Could you print, exactly as they stand, the lines from the one holding "componentwise. [folklore] -/" to the end of the data below, and nothing more?

═══ Data for this exercise ═══

/-!
# K2R `RealisedQuasiStaticCellLaw`, line `floquet-bloch`: the LOWER half of the bracket, composed
# (`--supports stmt-AnomalousDissipation-20446`, helper)

Summits-side file (everything proved; no definitions, no named facts). This is the kernel-checked LOWER half of the
registered skeleton r20 of line `floquet-bloch` (sha16 5d75d3efc45ae287), taken out of the 637-line skeleton so that
the by-name closer of the crux stays short:

* `lowSectorDecay` (= the archived stub `stub_lowSectorDecay`, S1D): every weak `A = 0` solution from an `H¹`
  divergence-free mean-zero datum supported in a LOW Bloch sector `±ℓ + nℤ³` (one with a non-zero frequency `k`,
  `|k|² < Q_δ = 1 + (1−δ)c_W/ν²`) decays like `(K/ν)·exp(−8π²Q_δ(ν/n²)t)` — case split on `‖k‖ ≷ (δ/10⁴)nν` and
  `|k|² ≷ 4` into the three LANDED road stubs `stub_lowSectorStrong` (p591984) / `stub_lowSectorWeakFar` (p591079) /
  `stub_lowSectorWeakNear` (p598121), regimes merged by `M₀ = max`, `ν₀ = min`, `K = max`;
* `lowerSomeSector` (= archived `stub_lowerSomeSector`, S1): one sector-preserving solution with the bound, for data in
  ONE sector, constants uniform in the sector — LOW sectors by `stub_sectorExists` (p543454, `R = 0`) + `lowSectorDecay`,
  HIGH sectors by `stub_sectorExists` with `R² = max(Q_δ,0)` (plain sector-Poincaré diffusion), prefactor `1 ≤ K'/ν`;
* `lowerSome` (= archived `stub_lowerSome`): all `H¹` data, by the landed sector glue `lowerSome_of_sectorStubs`
  (p530163) fed with `stub_sectorPieces` (p531742) and `lowerSomeSector`;
* `lowerLaw`: the LOWER side `WordGainAtRate (cubatureWord.stretch M hM) ((1−δ)c_W) ν₀ K 1` for EVERY weak solution,
  from `lowerSome` and the landed weak uniqueness `stub_cellUnique` (p526330);
* monotonicity of `SolenoidalWordDecay` / `WordGainAtRate … 1` in the regime (used by the closer to merge regimes).
-/

set_option linter.dupNamespace false

noncomputable section

namespace Summit.AnomalousDissipation.AnomalousDissipation.Theorems.SolenoidalFractalHomogenisation.RealisedQuasiStaticCellLaw

open Set MeasureTheory
open scoped InnerProductSpace
open Literature.Analysis Literature.Analysis.FunctionSpaces Literature.Analysis.FunctionSpaces.Torus
open Literature.Analysis.FluidPDE Literature.Analysis.FluidPDE.LatticeShear
omit [Fintype ι] [DecidableEq ι] [StarModule ℝ A] in
include hTK in
/-- `T ⊗ 1` commutes with the diagonal `K`-action `ρK ⊗ 1` on `V ⊗ E`. [folklore] -/
theorem rTensor_comm_K (k : G.maximalCompact) :
    T.rTensor E ∘ₗ ρK.tprod (trivK G (E := E)) k =
      ρK.tprod (trivK G (E := E)) k ∘ₗ T.rTensor E := by
  rw [Representation.tprod_apply]
  change T.rTensor E ∘ₗ TensorProduct.map (ρK k) LinearMap.id =
    TensorProduct.map (ρK k) LinearMap.id ∘ₗ T.rTensor E
  simp only [LinearMap.rTensor, ← TensorProduct.map_comp, LinearMap.comp_id, hTK k]

omit [Fintype ι] in
/-- The identification `V ⊗ E ≃ ⨁ᵢ V` intertwines `T ⊗ 1` with `T` componentwise. [folklore] -/
theorem tensorEquivDirectSum_rTensor_apply (b : Module.Basis ι ℂ E) [Fintype ι] (t : V ⊗[ℂ] E)
    (i : ι) : tensorEquivDirectSum b (T.rTensor E t) i = T (tensorEquivDirectSum b t i) := by
  induction t using TensorProduct.induction_on with
  | zero => simp
  | add t₁ t₂ h₁ h₂ => simp only [map_add, DirectSum.add_apply, h₁, h₂]
  | tmul v e =>
    rw [LinearMap.rTensor_tmul, tensorEquivDirectSum_tmul_apply, tensorEquivDirectSum_tmul_apply,
      map_smul]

═══

◆ Result of the exercise
/-- The identification `V ⊗ E ≃ ⨁ᵢ V` intertwines `T ⊗ 1` with `T` componentwise. [folklore] -/
theorem tensorEquivDirectSum_rTensor_apply (b : Module.Basis ι ℂ E) [Fintype ι] (t : V ⊗[ℂ] E)
    (i : ι) : tensorEquivDirectSum b (T.rTensor E t) i = T (tensorEquivDirectSum b t i) := by
  induction t using TensorProduct.induction_on with
  | zero => simp
  | add t₁ t₂ h₁ h₂ => simp only [map_add, DirectSum.add_apply, h₁, h₂]
  | tmul v e =>
    rw [LinearMap.rTensor_tmul, tensorEquivDirectSum_tmul_apply, tensorEquivDirectSum_tmul_apply,
      map_smul]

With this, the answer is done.